* _What to do_:
Set down the line that contains "have hzero : limsupEntropy" and every line after it to the end of the entries, exactly as they stand and nothing more.

* _Provided entries_:
————

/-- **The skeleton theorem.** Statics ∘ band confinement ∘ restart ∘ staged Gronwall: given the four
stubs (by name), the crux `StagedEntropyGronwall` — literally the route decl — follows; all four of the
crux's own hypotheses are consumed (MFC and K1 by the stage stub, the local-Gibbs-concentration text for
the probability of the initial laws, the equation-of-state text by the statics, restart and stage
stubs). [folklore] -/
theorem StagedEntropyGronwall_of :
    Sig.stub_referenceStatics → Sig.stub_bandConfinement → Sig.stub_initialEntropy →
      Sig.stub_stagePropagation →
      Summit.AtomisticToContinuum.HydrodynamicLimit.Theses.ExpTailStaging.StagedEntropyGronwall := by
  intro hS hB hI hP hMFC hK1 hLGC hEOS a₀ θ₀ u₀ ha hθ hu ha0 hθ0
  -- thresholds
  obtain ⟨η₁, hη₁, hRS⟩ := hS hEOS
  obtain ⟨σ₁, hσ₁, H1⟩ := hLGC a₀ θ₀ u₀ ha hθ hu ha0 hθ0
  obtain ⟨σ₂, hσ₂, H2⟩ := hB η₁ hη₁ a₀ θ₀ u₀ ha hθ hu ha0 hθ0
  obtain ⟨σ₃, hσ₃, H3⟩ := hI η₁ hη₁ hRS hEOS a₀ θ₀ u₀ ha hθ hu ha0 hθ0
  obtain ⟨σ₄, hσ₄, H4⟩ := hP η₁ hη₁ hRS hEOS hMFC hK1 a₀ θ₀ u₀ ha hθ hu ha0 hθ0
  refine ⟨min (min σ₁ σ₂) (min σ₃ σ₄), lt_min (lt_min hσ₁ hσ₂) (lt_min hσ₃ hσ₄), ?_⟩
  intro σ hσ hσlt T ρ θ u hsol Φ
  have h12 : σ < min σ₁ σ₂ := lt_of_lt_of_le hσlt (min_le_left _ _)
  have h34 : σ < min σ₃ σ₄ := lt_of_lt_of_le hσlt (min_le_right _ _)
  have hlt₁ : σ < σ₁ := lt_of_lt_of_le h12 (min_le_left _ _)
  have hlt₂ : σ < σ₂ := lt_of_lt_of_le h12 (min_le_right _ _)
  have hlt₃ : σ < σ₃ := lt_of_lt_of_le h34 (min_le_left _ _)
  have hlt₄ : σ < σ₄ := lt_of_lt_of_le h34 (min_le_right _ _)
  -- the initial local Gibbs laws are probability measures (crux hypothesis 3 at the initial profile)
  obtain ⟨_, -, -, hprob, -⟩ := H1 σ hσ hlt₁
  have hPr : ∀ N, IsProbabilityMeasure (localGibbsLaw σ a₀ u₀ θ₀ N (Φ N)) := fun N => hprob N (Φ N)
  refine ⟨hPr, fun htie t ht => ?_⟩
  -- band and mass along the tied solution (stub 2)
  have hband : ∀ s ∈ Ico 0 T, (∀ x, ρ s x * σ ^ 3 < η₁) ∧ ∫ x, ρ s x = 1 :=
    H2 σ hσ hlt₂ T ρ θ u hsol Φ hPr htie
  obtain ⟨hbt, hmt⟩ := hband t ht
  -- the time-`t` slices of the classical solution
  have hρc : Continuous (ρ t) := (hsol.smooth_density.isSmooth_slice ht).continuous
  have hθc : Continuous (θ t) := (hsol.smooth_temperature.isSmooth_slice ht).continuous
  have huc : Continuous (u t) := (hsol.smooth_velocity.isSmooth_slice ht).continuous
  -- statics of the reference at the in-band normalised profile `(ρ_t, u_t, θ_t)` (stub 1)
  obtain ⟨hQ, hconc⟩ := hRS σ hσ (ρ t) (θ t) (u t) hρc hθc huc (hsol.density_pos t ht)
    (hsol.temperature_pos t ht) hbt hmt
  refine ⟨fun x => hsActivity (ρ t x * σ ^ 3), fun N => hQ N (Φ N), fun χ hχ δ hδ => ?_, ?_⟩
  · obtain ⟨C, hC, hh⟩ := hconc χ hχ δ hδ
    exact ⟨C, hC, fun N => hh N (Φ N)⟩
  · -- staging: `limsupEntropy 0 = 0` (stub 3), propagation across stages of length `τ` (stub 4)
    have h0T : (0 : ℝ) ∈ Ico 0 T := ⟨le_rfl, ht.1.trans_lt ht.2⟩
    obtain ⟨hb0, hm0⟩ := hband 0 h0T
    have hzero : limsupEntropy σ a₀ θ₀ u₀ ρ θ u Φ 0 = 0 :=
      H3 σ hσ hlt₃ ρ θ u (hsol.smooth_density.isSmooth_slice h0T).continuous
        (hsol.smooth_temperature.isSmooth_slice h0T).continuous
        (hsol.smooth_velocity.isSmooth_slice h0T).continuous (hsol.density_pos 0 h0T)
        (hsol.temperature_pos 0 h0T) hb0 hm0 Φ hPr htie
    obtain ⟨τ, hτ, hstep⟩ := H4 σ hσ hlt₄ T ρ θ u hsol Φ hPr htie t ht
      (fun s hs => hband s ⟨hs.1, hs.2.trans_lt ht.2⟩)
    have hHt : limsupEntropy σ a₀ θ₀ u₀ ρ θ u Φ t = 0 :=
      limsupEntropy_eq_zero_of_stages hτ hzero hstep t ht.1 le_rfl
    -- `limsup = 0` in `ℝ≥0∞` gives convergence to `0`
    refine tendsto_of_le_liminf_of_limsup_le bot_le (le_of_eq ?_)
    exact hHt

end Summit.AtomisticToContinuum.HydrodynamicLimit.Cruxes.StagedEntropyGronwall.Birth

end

————

* _Answer space_:
    have hzero : limsupEntropy σ a₀ θ₀ u₀ ρ θ u Φ 0 = 0 :=
      H3 σ hσ hlt₃ ρ θ u (hsol.smooth_density.isSmooth_slice h0T).continuous
        (hsol.smooth_temperature.isSmooth_slice h0T).continuous
        (hsol.smooth_velocity.isSmooth_slice h0T).continuous (hsol.density_pos 0 h0T)
        (hsol.temperature_pos 0 h0T) hb0 hm0 Φ hPr htie
    obtain ⟨τ, hτ, hstep⟩ := H4 σ hσ hlt₄ T ρ θ u hsol Φ hPr htie t ht
      (fun s hs => hband s ⟨hs.1, hs.2.trans_lt ht.2⟩)
    have hHt : limsupEntropy σ a₀ θ₀ u₀ ρ θ u Φ t = 0 :=
      limsupEntropy_eq_zero_of_stages hτ hzero hstep t ht.1 le_rfl
    -- `limsup = 0` in `ℝ≥0∞` gives convergence to `0`
    refine tendsto_of_le_liminf_of_limsup_le bot_le (le_of_eq ?_)
    exact hHt

end Summit.AtomisticToContinuum.HydrodynamicLimit.Cruxes.StagedEntropyGronwall.Birth

end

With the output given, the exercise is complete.